31. The salient features of the statement of Sh. Ankur Goel are that,
- The aurhtoirzed signatories in three companies namely, M/s. Sarvottam Securities Pvt. Ltd., M/s. KG Finvest Pvt. Ltd. and M/s. Upaj Leasing & Finance Pvt. Ltd. are respective Directors but these Directors are dummy for name sake only and all banking or cash transactions are handled by persons namely, Sh. Himanshu Verma and Sh. Hari Shankar Yadav.
- M/s. Sarvottam Securities Pvt. Ltd., M/s. KG Finvest Pvt. Ltd. and M/s. Upaj Leasing & Finance Pvt. Ltd. are bogus NBFCs which provides accommodation entries in the form of loans to various entities on commission basis.
- Accommodation entries of bogus loan are given in lieu of cash from the client, cash is received including commission from client and money is transferred to the account of client through RTGS, NEFT from the accounts of these three NBFCs.
- Blank cheques are singed by the Directors of the companies and kept with Sh. Hari Shankar Yadav.
32. The Assessing Officer held that,
“In his statement Shri Ankur Goel accepted that the loans advanced by M/s Sarvottam Securities Pvt. Ltd., also M/s Upaj Leasing and Finance Company Limited and M/s KG Finvest Private Limited are bogus. He also stated that the directors of the companies are dummy directors and actual beneficial owners of the company are two other persons, namely, Sh. Himanshu Verma and Sh. Hari Shankar Yadav.
Through the above, statement recorded, the auditor of the company Sh. Ankur Gupta has himself admitted, in reply to Q.40, that the entities M/s Sarvottam Securities Private Ltd, M/s Upaj Leasing and Finance Company Ltd. and M/s KG Finvest Pvt. Ltd. provide accommodation entries to various entities.”
33. The AO held that the statements have not been retracted or withdrawn during the search, post search or assessment proceedings. The AO held that the declared income of the loan party was Rs.9,99,730/-. Hence, he treated the amounts received of Rs.1.50 Cr. as bogus.
Aspire Sales Pvt. Ltd.:
34. With regard to the loan received from, the AO held that the entity has declared returned income of Rs.6,36,870/- and the NBFCs has issued total loan of Rs.1 Cr. to the assessee as well as to Ms. Nidhi Sharma the other family member. This NBFCs has no other business activity and in the succeeding year, the loans given were of Rs.1,83,359/- and in the preceding year it was Rs.3,07,520/- and hence, the credibility of the loan party is not proved.
Proceedings Before the ld. CIT(A):
35. The submissions of the assessee before the ld. CIT(A) are as under:
SARVOTTAM SECURITIES PVT LTD.
A. The appellant has been required by your honour to explain as to why the summons issued by the Investigation wing could not be served upon the company to prove their identity, and creditworthiness with supporting evidence. The assessing officer has recorded that summons could not be served on Ankur Gupta and Premnath both Directors of the company at 246/68, Second Floor, East School Block, Mandwali, Delhi-92.

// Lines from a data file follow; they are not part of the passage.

import Summits.CriticalPhenomena.CardyFormulaZ2.Theorems.CardyFlipRussoQuadrupoleSelectionRulePoissonPerturbationAt
import Summits.CriticalPhenomena.CardyFormulaZ2.Theorems.CardyFlipRussoQuadrupoleSelectionRulePoissonLegContinuity
import Summits.CriticalPhenomena.CardyFormulaZ2.Theorems.CardyFlipRussoQuadrupoleSelectionRuleLegMVTRight

/-!
# Kernel bound ⟹ constancy of an annealed observable along a Poisson superposition leg

Helper file for the crux `QuadrupoleSelectionRule` (stmt-CriticalPhenomena-7029, informal) of route
`CardyFlipRusso` (sub-problem `CardyFormulaZ2`), line `Sketch`, generation 3 — the CONCRETE end of
the transfer chain for the Poisson superposition legs of the route (L2 of `VoronoiHubFromSmirnov`:
superpose an independent Poisson process of intensity `t • ρ` on the rest; the Poisson component
of L3 of `SquareFromVoronoiHub` likewise).

Along such a leg the annealed observable is `t ↦ ∫ F(c ∪ c') d(P ⊗ Q_t)` (`P` the law of the
rest, `Q_t` Poisson of intensity `t • ρ`, `F` bounded measurable — e.g. the quenched crossing
probability of the Voronoi colouring of the configuration at mesh `δ`).  Three landed inputs:

* the perturbation (Margulis–Russo) formula at every `t₀ ≥ 0`
  (`hasDerivWithinAt_integral_union_poisson_at`): right derivative = the annealed INSERTION EFFECT
  `∫ (E[F(c ∪ c' ∪ {x})] − E[F(c ∪ c')]) ρ(dx)`;
* continuity in `t` (`continuousOn_integral_union_poisson`);
* the one-sided mean-value step (`uniform_close_of_deriv_right_bound`).

`uniform_close_poissonLeg_of_kernel_bound` composes them for mesh-indexed data: if the annealed
insertion effect is bounded by `η δ` uniformly in `t ∈ [0, 1)` and `η δ → 0` as `δ → 0⁺` — the
form the kernel crux takes on an insertion leg once vertex insertion is reduced to a star
refinement (neutral: `crossing_starRefine_eq`) followed by diagonal flips — then the annealed
observable is uniformly close along the whole leg for small mesh, which is what an `ε/2`-argument
against the anchored end of the leg consumes.
-/

noncomputable section

open MeasureTheory ProbabilityTheory Filter Set
open scoped ENNReal NNReal Topology

namespace Summit.CriticalPhenomena.CardyFormulaZ2.Theorems

open Literature.Analysis.FunctionSpaces

section PoissonLeg

variable {E : Type*} [TopologicalSpace E] [T2Space E] [SecondCountableTopology E]
  [MeasurableSpace E] [BorelSpace E]

/-- **Kernel bound ⟹ leg constancy (Poisson superposition leg).**  Mesh-indexed data: rest
laws `P δ` (finite), bounded measurable observables `F δ`, finite atomless measures `ρ δ` and the
Poisson families `Q δ t` of intensity `t • ρ δ` (`t ≥ 0`).  If the annealed insertion effect (the
right derivative of `t ↦ ∫ F δ (c ∪ c') d(P δ ⊗ Q δ t)`) is bounded by `η δ` uniformly in
`t ∈ [0, 1)` and `η δ → 0` as `δ → 0⁺`, then for every `ε > 0` there is `δ₀ > 0` such that the
annealed observables at any two leg parameters `t, t' ∈ [0, 1]` differ by at most `ε` whenever
`0 < δ < δ₀`. [folklore] -/
theorem uniform_close_poissonLeg_of_kernel_bound
    (P : ℝ → Measure (PointConfig E)) [∀ δ, IsFiniteMeasure (P δ)]
    (ρ : ℝ → Measure E) [∀ δ, IsFiniteMeasure (ρ δ)] (hρ : ∀ δ x, ρ δ {x} = 0)
    (Q : ℝ → ℝ → Measure (PointConfig E))
    (hQ : ∀ δ t, 0 ≤ t → IsPoissonPointProcess ((ENNReal.ofReal t) • ρ δ) (Q δ t))
    (F : ℝ → PointConfig E → ℝ) (hFm : ∀ δ, Measurable (F δ)) (M : ℝ → ℝ)
    (hFb : ∀ δ c, |F δ c| ≤ M δ) (η : ℝ → ℝ)
    (hkernel : ∀ δ, 0 < δ → δ < 1 → ∀ t ∈ Ico (0 : ℝ) 1,
      |∫ x, ((∫ p, F δ (p.1 ∪ p.2 ∪ PointConfig.ofFn ![x]) ∂((P δ).prod (Q δ t))) -
          ∫ p, F δ (p.1 ∪ p.2) ∂((P δ).prod (Q δ t))) ∂(ρ δ)| ≤ η δ)
    (hη : Tendsto η (𝓝[>] 0) (𝓝 0)) :
    ∀ ε : ℝ, 0 < ε → ∃ δ₀ : ℝ, 0 < δ₀ ∧ ∀ δ : ℝ, 0 < δ → δ < δ₀ →
      ∀ t ∈ Icc (0 : ℝ) 1, ∀ t' ∈ Icc (0 : ℝ) 1,
        |(∫ p, F δ (p.1 ∪ p.2) ∂((P δ).prod (Q δ t))) -
          ∫ p, F δ (p.1 ∪ p.2) ∂((P δ).prod (Q δ t'))| ≤ ε := by
  -- the annealed observable and its Russo (insertion-effect) derivative as functions of `(t, δ)`
  set Pf : ℝ → ℝ → ℝ := fun t δ => ∫ p, F δ (p.1 ∪ p.2) ∂((P δ).prod (Q δ t)) with hPf
  set Dr : ℝ → ℝ → ℝ := fun t δ =>
    ∫ x, ((∫ p, F δ (p.1 ∪ p.2 ∪ PointConfig.ofFn ![x]) ∂((P δ).prod (Q δ t))) -
      ∫ p, F δ (p.1 ∪ p.2) ∂((P δ).prod (Q δ t))) ∂(ρ δ) with hDr
  have hcont : ∀ δ, 0 < δ → δ < 1 → ContinuousOn (fun s => Pf s δ) (Icc (0 : ℝ) 1) :=
    fun δ _ _ => continuousOn_integral_union_poisson (P δ) (ρ δ) (Q δ) (hQ δ) (F δ) (hFm δ)
      (M δ) (hFb δ)
  have hderiv : ∀ δ, 0 < δ → δ < 1 → ∀ σ ∈ Ico (0 : ℝ) 1,
      HasDerivWithinAt (fun s => Pf s δ) (Dr σ δ) (Ici σ) σ :=
    fun δ _ _ σ hσ => hasDerivWithinAt_integral_union_poisson_at (P δ) (ρ δ) (hρ δ) (Q δ)
      (hQ δ) (F δ) (hFm δ) (M δ) (hFb δ) σ hσ.1
  exact uniform_close_of_deriv_right_bound Pf Dr η 1 one_pos hcont hderiv hkernel hη

end PoissonLeg

end Summit.CriticalPhenomena.CardyFormulaZ2.Theorems

end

A1. In reply it is stated that the copy of the balance sheet of the company Sarvottam Securities Private limited is has been filed before your honour for the year under consideration. The aforesaid Ankur Gupta and Premnath are not the directors of the company during the year. The directors are Shri Rishi Jindal and Shri Ashok Kumar. Accordingly, it has no relevance if the summons could not be served on these persons even at their residence. As far K.G. Finvest, it shall be dealt with in their case separately, it is however clarified that the office of the company is situated on the first floor of the same premises and not on the second floor where the letter seems to have been sent. The address can be verified from the copy of the ITR.

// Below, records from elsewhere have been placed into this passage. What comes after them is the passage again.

/-! ## §3  The sign-free row-(1) identity of a shifted-amplitude piece, letters explicit (★ p859212 ∘ §2) -/

/-- **(V7′) `hSideIdentity_hFamily_of_amplShift` — ROW (1)'s SIGN-FREE H-SIDE IDENTITY FOR `hFamily`, FOR ANY SHIFTED-AMPLITUDE TOKEN, LETTERS EXPLICIT.**  ★ p859212's
conclusion (the `hH` of ★ p859064 (V1) for `ψ := hFamily`) at `coef := coefAffine(C·2·q_w^{−ks}, C·4·(q_w^{−ks} − q_w^{S−ks+bs})∕(q_w − 1))`, `S = shift d t_E`, from `hAmp`
(`A q d t_E k B = ampl q (k − ks) (B − bs)`) and `hΩ` (`Ω = 1` on the slot-2 element data) — i.e. for the TEMPLATE pieces (sq: `ks = bs = cs d`; lev: `(kl d, bl d)`; F0P3-p01 (g35))
ROW (1) is ★ modulo the LAW and the covered-cell sign fact, with NO coefficient left to fit; its Levi check (★ p859233∕p859252) then reads `C·q_w^{−ks}` against the fibre volume.
[cite: Rogawski1990, §4.9 Prop. 4.9.1 (b) p. 55, Lemma 4.9.3 (4.9.2) p. 56] [cite: LabesseLanglands1979, §2 (2.2)] -/
theorem hSideIdentity_hFamily_of_amplShift (shift : ℕ → ℕ → ℤ) (Ω : OmegaSchedule) (N₀ : ℕ → ℕ) (A : ℕ → ℕ → ℕ → ℕ → ℤ → ℚ)
    (L : Type) [Field L] [NumberField L] [IsCMField L]
      {v : HeightOneSpectrum (𝓞 ↥(maximalRealSubfield L))} (w : UnitaryGroup.PlacesOver L v)
      (hw : IsCMField.complexConj L • w.1 = w.1) (_he : v.asIdeal.ramificationIdx' w.1.asIdeal ≠ 1)
      (_h2 : ¬ IsUnit (2 : 𝒪[w.1.adicCompletion L]))
      (ϖ : (w.1.adicCompletion L)) (_hϖ : Valued.v ϖ = WithZero.exp (-1 : ℤ)) (d tE : ℕ) (_hD : IsRamifiedQuadraticDatum (galAdicCompletionMap (L := L) (IsCMField.complexConj L) hw) ϖ d tE)
      [Fintype (Valued.ResidueField (w.1.adicCompletion L))] (δ : (w.1.adicCompletion L)) (_hδ : (galAdicCompletionMap (L := L) (IsCMField.complexConj L) hw) δ = -δ) (_hδ0 : δ ≠ 0)
      (μ : HeckeCharacter L) (_hμu : μ.IsUnitary)
      (_hμω : ∀ x : ideleGroup ↥(maximalRealSubfield L), μ (AdeleRing.ideleBaseChange ↥(maximalRealSubfield L) L x) = quadraticHeckeCharCM L x)
      [MeasurableSpace ((UnitaryGroup.cmDatum L 3 (Matrix.of fun i j : Fin 3 => if i.val + j.val + 1 = 3 then (1 : L) else 0)).Local v)] [BorelSpace ((UnitaryGroup.cmDatum L 3 (Matrix.of fun i j : Fin 3 => if i.val + j.val + 1 = 3 then (1 : L) else 0)).Local v)]
      [∀ γ : ((UnitaryGroup.cmDatum L 3 (Matrix.of fun i j : Fin 3 => if i.val + j.val + 1 = 3 then (1 : L) else 0)).Local v), MeasurableSpace (((UnitaryGroup.cmDatum L 3 (Matrix.of fun i j : Fin 3 => if i.val + j.val + 1 = 3 then (1 : L) else 0)).Local v) ⧸ Subgroup.centralizer ({γ} : Set ((UnitaryGroup.cmDatum L 3 (Matrix.of fun i j : Fin 3 => if i.val + j.val + 1 = 3 then (1 : L) else 0)).Local v)))]
      [∀ γ : ((UnitaryGroup.cmDatum L 3 (Matrix.of fun i j : Fin 3 => if i.val + j.val + 1 = 3 then (1 : L) else 0)).Local v), BorelSpace (((UnitaryGroup.cmDatum L 3 (Matrix.of fun i j : Fin 3 => if i.val + j.val + 1 = 3 then (1 : L) else 0)).Local v) ⧸ Subgroup.centralizer ({γ} : Set ((UnitaryGroup.cmDatum L 3 (Matrix.of fun i j : Fin 3 => if i.val + j.val + 1 = 3 then (1 : L) else 0)).Local v)))]
      [MeasurableSpace ((UnitaryGroup.cmDatum L 2 (Matrix.of fun i j : Fin 2 => if i.val + j.val + 1 = 2 then (1 : L) else 0)).Local v × (UnitaryGroup.cmDatum L 1 (Matrix.of fun i j : Fin 1 => if i.val + j.val + 1 = 1 then (1 : L) else 0)).Local v)] [BorelSpace ((UnitaryGroup.cmDatum L 2 (Matrix.of fun i j : Fin 2 => if i.val + j.val + 1 = 2 then (1 : L) else 0)).Local v × (UnitaryGroup.cmDatum L 1 (Matrix.of fun i j : Fin 1 => if i.val + j.val + 1 = 1 then (1 : L) else 0)).Local v)]
      [∀ a : ((UnitaryGroup.cmDatum L 2 (Matrix.of fun i j : Fin 2 => if i.val + j.val + 1 = 2 then (1 : L) else 0)).Local v × (UnitaryGroup.cmDatum L 1 (Matrix.of fun i j : Fin 1 => if i.val + j.val + 1 = 1 then (1 : L) else 0)).Local v), MeasurableSpace (((UnitaryGroup.cmDatum L 2 (Matrix.of fun i j : Fin 2 => if i.val + j.val + 1 = 2 then (1 : L) else 0)).Local v × (UnitaryGroup.cmDatum L 1 (Matrix.of fun i j : Fin 1 => if i.val + j.val + 1 = 1 then (1 : L) else 0)).Local v) ⧸ Subgroup.centralizer ({a} : Set ((UnitaryGroup.cmDatum L 2 (Matrix.of fun i j : Fin 2 => if i.val + j.val + 1 = 2 then (1 : L) else 0)).Local v × (UnitaryGroup.cmDatum L 1 (Matrix.of fun i j : Fin 1 => if i.val + j.val + 1 = 1 then (1 : L) else 0)).Local v)))]
      [∀ a : ((UnitaryGroup.cmDatum L 2 (Matrix.of fun i j : Fin 2 => if i.val + j.val + 1 = 2 then (1 : L) else 0)).Local v × (UnitaryGroup.cmDatum L 1 (Matrix.of fun i j : Fin 1 => if i.val + j.val + 1 = 1 then (1 : L) else 0)).Local v), BorelSpace (((UnitaryGroup.cmDatum L 2 (Matrix.of fun i j : Fin 2 => if i.val + j.val + 1 = 2 then (1 : L) else 0)).Local v × (UnitaryGroup.cmDatum L 1 (Matrix.of fun i j : Fin 1 => if i.val + j.val + 1 = 1 then (1 : L) else 0)).Local v) ⧸ Subgroup.centralizer ({a} : Set ((UnitaryGroup.cmDatum L 2 (Matrix.of fun i j : Fin 2 => if i.val + j.val + 1 = 2 then (1 : L) else 0)).Local v × (UnitaryGroup.cmDatum L 1 (Matrix.of fun i j : Fin 1 => if i.val + j.val + 1 = 1 then (1 : L) else 0)).Local v)))]
      (νH : Measure ((UnitaryGroup.cmDatum L 2 (Matrix.of fun i j : Fin 2 => if i.val + j.val + 1 = 2 then (1 : L) else 0)).Local v × (UnitaryGroup.cmDatum L 1 (Matrix.of fun i j : Fin 1 => if i.val + j.val + 1 = 1 then (1 : L) else 0)).Local v)) [νH.IsHaarMeasure] [νH.IsMulRightInvariant]
      (νG₃ : Measure ((UnitaryGroup.cmDatum L 3 (Matrix.of fun i j : Fin 3 => if i.val + j.val + 1 = 3 then (1 : L) else 0)).Local v)) [νG₃.IsHaarMeasure] [νG₃.IsMulRightInvariant]
      (mH : OrbitalMeasureFamily ((UnitaryGroup.cmDatum L 2 (Matrix.of fun i j : Fin 2 => if i.val + j.val + 1 = 2 then (1 : L) else 0)).Local v × (UnitaryGroup.cmDatum L 1 (Matrix.of fun i j : Fin 1 => if i.val + j.val + 1 = 1 then (1 : L) else 0)).Local v)) (mG₃ : OrbitalMeasureFamily ((UnitaryGroup.cmDatum L 3 (Matrix.of fun i j : Fin 3 => if i.val + j.val + 1 = 3 then (1 : L) else 0)).Local v))
      (_hmH : mH.IsCanonical (IsLocalGRegular L v) νH) (_hmG : mG₃.IsCanonical (fun γ => IsRegularElt (γ.val : GL (Fin 3) (UnitaryGroup.LocalRing L v))) νG₃)
      (C : ℂ)
      (ks bs : ℕ)
      (hAmp : ∀ (q k : ℕ) (B : ℤ), A q d tE k B = ampl q (k - ks) (B - bs))
      (hΩ : ∀ (a b : (w.1.adicCompletion L)) (n₁ n₂ n₃ : ℕ),
        a * (galAdicCompletionMap (L := L) (IsCMField.complexConj L) hw) a = 1 → b * (galAdicCompletionMap (L := L) (IsCMField.complexConj L) hw) b = 1 →
        IsElementDatum (galAdicCompletionMap (L := L) (IsCMField.complexConj L) hw) ϖ (N₀ d) (a * a) (b * b) n₁ n₂ n₃ →
        Ω (w.1.adicCompletion L) (galAdicCompletionMap (L := L) (IsCMField.complexConj L) hw) ϖ d a b 2 = 1) :
        (∃ V ∈ 𝓝 (1 : ((UnitaryGroup.cmDatum L 2 (Matrix.of fun i j : Fin 2 => if i.val + j.val + 1 = 2 then (1 : L) else 0)).Local v × (UnitaryGroup.cmDatum L 1 (Matrix.of fun i j : Fin 1 => if i.val + j.val + 1 = 1 then (1 : L) else 0)).Local v)), ∀ γH ∈ V, IsLocalGRegular L v γH →
          ∀ (f : Fin 4 → Fin 3 → (Fin 3 → (w.1.adicCompletion L))) (_hf : IsFourFrameFamily (galAdicCompletionMap (L := L) (IsCMField.complexConj L) hw) f)
        (a b z : (w.1.adicCompletion L)) (_ha : a * (galAdicCompletionMap (L := L) (IsCMField.complexConj L) hw) a = 1) (_hb : b * (galAdicCompletionMap (L := L) (IsCMField.complexConj L) hw) b = 1) (_hz : z * (galAdicCompletionMap (L := L) (IsCMField.complexConj L) hw) z = 1)
        (_hzγ : z = finGammaTwo L v γH w) (_hra : ((((γH).1.val : GL (Fin 2) (UnitaryGroup.LocalRing L v)).val.map (Pi.evalRingHom (fun w' : UnitaryGroup.PlacesOver L v => w'.1.adicCompletion L) w))).charpoly.IsRoot (z * (a * a))) (_hrb : ((((γH).1.val : GL (Fin 2) (UnitaryGroup.LocalRing L v)).val.map (Pi.evalRingHom (fun w' : UnitaryGroup.PlacesOver L v => w'.1.adicCompletion L) w))).charpoly.IsRoot (z * (b * b)))
        (_ha1 : Valued.v (a - 1) < Valued.v (2 : (w.1.adicCompletion L))) (_hb1 : Valued.v (b - 1) < Valued.v (2 : (w.1.adicCompletion L)))
        (n₁ n₂ n₃ : ℕ) (_hE : IsElementDatum (galAdicCompletionMap (L := L) (IsCMField.complexConj L) hw) ϖ (N₀ d) (a * a) (b * b) n₁ n₂ n₃)
        (k : ℕ) (_hk : 2 * k + d = n₁ + n₂ + n₃ + 2)
        (Γ : Fin 4 → GL (Fin 3) (w.1.adicCompletion L)) (_hΓ : ∀ b', (Γ b' : Matrix (Fin 3) (Fin 3) (w.1.adicCompletion L)) = frameElt (galAdicCompletionMap (L := L) (IsCMField.complexConj L) hw) f b' (a * a) (b * b))
        (tb : Fin 4 → ((UnitaryGroup.cmDatum L 3 (Matrix.of fun i j : Fin 3 => if i.val + j.val + 1 = 3 then (1 : L) else 0)).Local v)) (_htb : ∀ b', ((((localNonsplitEquiv (IsCMField.complexConj L) (Matrix.of fun i j : Fin 3 => if i.val + j.val + 1 = 3 then (1 : L) else 0) (IsCMField.complexConj_ne_one L) w hw (tb b') :
              ↥(unitaryGroupOfForm (galAdicCompletionMap (L := L) (IsCMField.complexConj L) hw) (placeForm (Matrix.of fun i j : Fin 3 => if i.val + j.val + 1 = 3 then (1 : L) else 0) w.1))) : GL (Fin 3) (w.1.adicCompletion L)) : Matrix (Fin 3) (Fin 3) (w.1.adicCompletion L))) = z • (Γ b' : Matrix (Fin 3) (Fin 3) (w.1.adicCompletion L)))
            (i : Fin 3) (B : ℤ), 2 * B = ((![n₁, n₂, n₃] : Fin 3 → ℕ) i : ℤ) - d + 2 - 2 * shift d tE →
            (∀ t' : ((UnitaryGroup.cmDatum L 3 (Matrix.of fun i j : Fin 3 => if i.val + j.val + 1 = 3 then (1 : L) else 0)).Local v), IsLocalNormPair L (Matrix.of fun i j : Fin 3 => if i.val + j.val + 1 = 3 then (1 : L) else 0) v γH t' ↔ ∃ b', ConjClasses.mk t' = ConjClasses.mk (tb b')) →
            (∀ b' : Fin 4, ((finExplicitCollection L (Matrix.of fun i j : Fin 3 => if i.val + j.val + 1 = 3 then (1 : L) else 0) μ (finExplicitDelta_conj_left_all L (Matrix.of fun i j : Fin 3 => if i.val + j.val + 1 = 3 then (1 : L) else 0) μ) (finExplicitDelta_conj_right_all L (Matrix.of fun i j : Fin 3 => if i.val + j.val + 1 = 3 then (1 : L) else 0) μ)) v).Δ γH (tb b') = ((finExplicitCollection L (Matrix.of fun i j : Fin 3 => if i.val + j.val + 1 = 3 then (1 : L) else 0) μ (finExplicitDelta_conj_left_all L (Matrix.of fun i j : Fin 3 => if i.val + j.val + 1 = 3 then (1 : L) else 0) μ) (finExplicitDelta_conj_right_all L (Matrix.of fun i j : Fin 3 => if i.val + j.val + 1 = 3 then (1 : L) else 0) μ)) v).Δ γH (tb 0) * (kappaChar i b' : ℂ)) →
            ∑ s, (fun s : Fin 2 => if ((s : Fin 2) : ℕ) = d % 2 then ((C * ((2 * (Fintype.card (Valued.ResidueField (w.1.adicCompletion L)) : ℚ) ^ (-(ks : ℤ)) : ℚ) : ℂ)) + (C * ((4 * ((Fintype.card (Valued.ResidueField (w.1.adicCompletion L)) : ℚ) ^ (-(ks : ℤ)) - (Fintype.card (Valued.ResidueField (w.1.adicCompletion L)) : ℚ) ^ (shift d tE - ks + bs)) / ((Fintype.card (Valued.ResidueField (w.1.adicCompletion L)) : ℚ) - 1) : ℚ) : ℂ))) / (2 * (νH.real (Function.support (hFamily L w hw ϖ s)) : ℂ)) else -(C * ((4 * ((Fintype.card (Valued.ResidueField (w.1.adicCompletion L)) : ℚ) ^ (-(ks : ℤ)) - (Fintype.card (Valued.ResidueField (w.1.adicCompletion L)) : ℚ) ^ (shift d tE - ks + bs)) / ((Fintype.card (Valued.ResidueField (w.1.adicCompletion L)) : ℚ) - 1) : ℚ) : ℂ)) / (2 * (νH.real (Function.support (hFamily L w hw ϖ s)) : ℂ))) s * stableOrbitalIntegralRel (IsLocalStablyConjH L v) mH (hFamily L w hw ϖ s) γH =
              C * ((((Nat.card (𝓞 ↥(maximalRealSubfield L) ⧸ v.asIdeal) : ℂ)) ^ ((n₁ + n₂) / 2)))⁻¹ * (((Ω (w.1.adicCompletion L) (galAdicCompletionMap (L := L) (IsCMField.complexConj L) hw) ϖ d a b i : ℤ) : ℂ) * ((A (Fintype.card (Valued.ResidueField (w.1.adicCompletion L))) d tE k B : ℚ) : ℂ))) :=
  hSideIdentity_hFamily_coefAffine_of_affine_token shift Ω N₀ A L w hw _he _h2 ϖ _hϖ d tE _hD δ _hδ _hδ0 μ _hμu _hμω νH νG₃ mH mG₃ _hmH _hmG C _ _ _
    (affine_token_of_amplShift shift Ω N₀ A L w hw ϖ d tE C ks bs hAmp hΩ)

A2. It is further stated that this place was taken on rent from Dimple Verma vide rent agreement dated 21.05.2016. Copy of the rent agreement and copy of the electricity bill in the name of Dimple Verma is enclosed in evidence. From the copy of the rent agreement and electricity bill, the address 246/68, First Floor, East School Block, Mandawali, Delhi-110092 stands proved. It clearly establishes that the correct address was not explored either through post or through Income Tax Inspector and/or as the case may be. It is submitted that the investigation wing never informed the appellant in regard to the fact that summons could not be served. And it cannot be presumed that in one premises, there cannot be more than one tenant more so, the letters were wrongly addressed to second floor while the office of the company had been functioning from the first floor.
A3. It is further stated that company had again shifted its office in the year 2019 to the new address and proper rent agreement was executed finally on 18.02.2019 with Shri K. Pandey son of Shri R. D. Pandey owner of the property bearing unit number 114, Vardhman, Mayur Market, CSC, Mayur Vihar, Phase-3, Kondli, Gharoli, Delhi-110096. Copy of rent agreement in respect of this property is also enclosed. Unfortunately as is well known, rental market operates in such a way that the owners do not rent out the property under an agreement for a period of more than 11 months fearing title disputes in long period agreements.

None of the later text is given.